The right of Emily Pattullo to be identified as the Author
of this Work

has been asserted by her in accordance with the
Copyright, Designs

and Patents Act 1988

 

All rights reserved.

This book is sold subject to the condition that it
shall not, by way of trade

or otherwise, be lent, hired out, or otherwise
circulated in any form of

binding or cover other than that in which it is
published. No part of this

publication may be reproduced, stored in a retrieval
system, or transmitted in any

form or by any means (electronic, mechanical, photocopying,
recording or otherwise)

without the prior written permission of the Author.

 

This is a work of fiction.
Names, characters, incidents, places and

dialogues are products of
the author’s imagination or are used fictitiously.

Any resemblance to actual
people, living or dead, events or

locales is entirely
coincidental.

 

 

 

 

 

 

www.emilypattullo.com

 

 

Chapter 1

 

As Rosie’s paintbrush swept carelessly over
the paper, searching out the picture beneath, she tried to ignore the gate with
its threatening sign. She could feel it beckoning her with its barbed wire
tentacles, tickling the back of her neck until the hairs stood on end. She kept
her gaze firmly on the scene in front of her, she’d promised her mum she was
only going to paint, that she could be trusted not to do anything silly. And,
to be fair, her mum had every right to be nervous after what had happened in
London.

Rosie felt her head twitch involuntarily
then snap impatiently, forcing her again to look over her right shoulder at the
wicket gate nestled in a low-lying hedge with a footpath beyond. If the sign
had said,
Come on in, Visitors welcome
, she wouldn’t have given it a
second glance, but the fact that it said,
Danger. Keep Out. Private
, was
like a lighted match to a pyromaniac. Or in Rosie’s case, an order she couldn’t
obey.

There was no disputing the beauty of what
lay before her: the brush-strewn cliff that plunged dramatically down to the
sea just inches from her feet, miles of open water stretching to the horizon.
Anyone else would have been in awe of it, and Rosie chastised herself for her
lack of attention. Why could she not appreciate the accessible things in life?
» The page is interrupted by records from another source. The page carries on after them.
/-- In rank one every centraliser is all of `End(V) ≅ K`. [folklore] -/
theorem centralizerDim_eq_one_of_finrank_eq_one (h : finrank K V = 1) (A : Module.End K V) :
    centralizerDim A = 1 := by
  have hV : FiniteDimensional K V := Module.finite_of_finrank_eq_succ h
  unfold centralizerDim
  set S := Subalgebra.centralizer K ({A} : Set (Module.End K V))
  rw [← Subalgebra.finrank_toSubmodule]
  have hEnd : finrank K (Module.End K V) = 1 := by rw [Module.finrank_linearMap, h]
  have hle : finrank K (Subalgebra.toSubmodule S) ≤ 1 :=
    (Submodule.finrank_le (Subalgebra.toSubmodule S)).trans_eq hEnd
  have h1 : (1 : Module.End K V) ∈ Subalgebra.toSubmodule S := S.one_mem
  have h10 : (1 : Module.End K V) ≠ 0 := by
    haveI : Nontrivial V := Module.nontrivial_of_finrank_eq_succ h
    exact one_ne_zero
  have hpos : 0 < finrank K (Subalgebra.toSubmodule S) := by
    haveI : Nontrivial (Subalgebra.toSubmodule S) :=
      ⟨⟨0, ⟨1, h1⟩, fun h0 => h10 (congrArg Subtype.val h0).symm⟩⟩
    exact Module.finrank_pos
  omega

/-- **Rank-one tuples have index of rigidity `2`** (`r·1 + 1 - (r - 1)·1 = 2`), consistent with
[DettweilerReiter2000, Lemma 4.7] (rank-one tuples are trivially linearly rigid). [folklore] -/
theorem rigidityIndex_eq_two_of_finrank_eq_one {r : ℕ} (ρ : Representation K (FreeGroup (Fin r)) V)
    (h : finrank K V = 1) : rigidityIndex ρ = 2 := by
  unfold rigidityIndex
  rw [Finset.sum_congr rfl fun i _ =>
      congrArg (Nat.cast : ℕ → ℤ) (centralizerDim_eq_one_of_finrank_eq_one h (ρ (FreeGroup.of i))),
    centralizerDim_eq_one_of_finrank_eq_one h, Finset.sum_const, Finset.card_univ, Fintype.card_fin, h]
  simp only [Nat.cast_one, mul_one, one_pow]
  ring

end Index

section Rigid

variable {K : Type*} [Field K] {V : Type*} [AddCommGroup V] [Module K V]

/-- **Linearly rigid** tuple ([DettweilerReiter2000, Def. 4.6]; Katz's *physically rigid*
[Katz1996, Ch. 1], in Strambach–Völklein's terminology): `T = (T_i)_i` in `GL(V)` is linearly rigid if
every other tuple `T'` in `GL(V)` with `T'_i` conjugate to `T_i` for all `i` AND `T'_∞` conjugate to
`T_∞` (`T_∞ = ρ(f₀ ⋯ f_{r-1})`, the product in the written order) is simultaneously conjugate to `T`:
there is `X ∈ GL(V)` with `X T_i = T'_i X` for all `i` (and then also `X T_∞ = T'_∞ X`).  Conjugacy is
Mathlib's `IsConj` / `SemiconjBy` in the monoid `End_K(V)`, whose units are `GL(V)`.
[cite: DettweilerReiter2000, Definition 4.6] -/
def IsLinearlyRigid {r : ℕ} (ρ : Representation K (FreeGroup (Fin r)) V) : Prop :=
  ∀ ρ' : Representation K (FreeGroup (Fin r)) V,
    (∀ i, IsConj (ρ (FreeGroup.of i)) (ρ' (FreeGroup.of i))) →
    IsConj (ρ (prodGenerators r)) (ρ' (prodGenerators r)) →
      ∃ X : (Module.End K V)ˣ, ∀ i,
        SemiconjBy (X : Module.End K V) (ρ (FreeGroup.of i)) (ρ' (FreeGroup.of i))

end Rigid

/-- **"Connected to a tuple in `GL₁(K)` by an iterative application of multiplication and
convolution"** ([DettweilerReiter2000, Thm. 4.9]; Katz's existence algorithm [Katz1996, §5.2]): the
smallest class of `F_r`-modules `(T, V)` containing every rank-one module and containing `(T, V)` as
soon as it contains some multiplication `M_Λ(T)` ([DettweilerReiter2000, Def. 4.8]) or some middle
convolution `MC_λ(T)` with `λ ≠ 1` (`middleConvolution`, [DettweilerReiter2000, Def. 2.5]) of it — the
intended reading is the Katz / Dettweiler–Reiter class (non-trivial `χ`, resp. the `λ ≠ 1` steps the
printed proof uses). [cite: DettweilerReiter2000, Theorem 4.9] -/
inductive ReducesToRankOne (K : Type u) [Field K] (r : ℕ) :
    ∀ (V : Type v) [AddCommGroup V] [Module K V], Representation K (FreeGroup (Fin r)) V → Prop
  /-- Rank-one tuples are the targets. -/
  | rankOne {V : Type v} [AddCommGroup V] [Module K V] (ρ : Representation K (FreeGroup (Fin r)) V)
      (h : finrank K V = 1) : ReducesToRankOne K r V ρ
  /-- A multiplication step `T ↦ M_Λ(T)`. -/
  | mul {V : Type v} [AddCommGroup V] [Module K V] (ρ : Representation K (FreeGroup (Fin r)) V)
      (Λ : Fin r → Kˣ) (h : ReducesToRankOne K r V (scalarMul ρ Λ)) : ReducesToRankOne K r V ρ
  /-- A middle-convolution step `T ↦ MC_λ(T)` with `λ ≠ 1` (Katz's `MC_χ` needs a non-trivial
  Kummer character `χ`; [DettweilerReiter2000, Def. 2.5] allows `λ = 1`, but `MC₁ ≅ id` under `(∗∗)`
  by [DettweilerReiter2000, Prop. 3.2], and the proof of [DettweilerReiter2000, Thm. 4.9] convolves
  only with `λ⁻¹ ≠ 1`, `λ = λ₁⋯λ_r ≠ 1` by Scott's lemma). -/
  | conv {V : Type v} [AddCommGroup V] [Module K V] (ρ : Representation K (FreeGroup (Fin r)) V)
      (l : Kˣ) (hl : (l : K) ≠ 1) (h : ReducesToRankOne K r (Space ρ l) (middleConvolution ρ l)) :
      ReducesToRankOne K r V ρ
 Rosie jumped as her mum shouted from the
house. Drat! It was like she could read her mind.

“Coming mum,” she shouted, waving over her
shoulder. She’d come back later, somehow.

Just as Rosie got up to the house, her
dad’s car pulled up.

“Hi, Posie, how are you liking the new
house?”

Rosie frowned at the familiar but sickening
nickname.

“Yeah, it’s alright.”

Her dad put his arm around her shoulder and
squeezed her to him.

“Bit quiet probably, but not so many
distractions, eh?”

“None at all, dad, not a single one.”

“How’s the painting going, Rosie?” asked
her mum as they walked into the house. Rosie shrugged and dumped her picture on
the table.

“See for yourself.”

“So that’s what the beach looks like,” said
her dad. “I haven’t had a chance to explore the place yet so it’s nice to know
what’s beyond the garden.”

“Looks like a cabbage threw up and then
wiped its mouth on the cookie monster,” said Ted, sauntering in and slumping
down on a chair.

“Ted! That’s not kind. I think it’s very
creative,” defended their mum.

Rosie held back the grin that threatened at
the corners of her mouth. Her brother could always make her smile, even when
she didn’t want him to.

“Yeah, it’s pretty rubbish. Perhaps
painting is not for me.”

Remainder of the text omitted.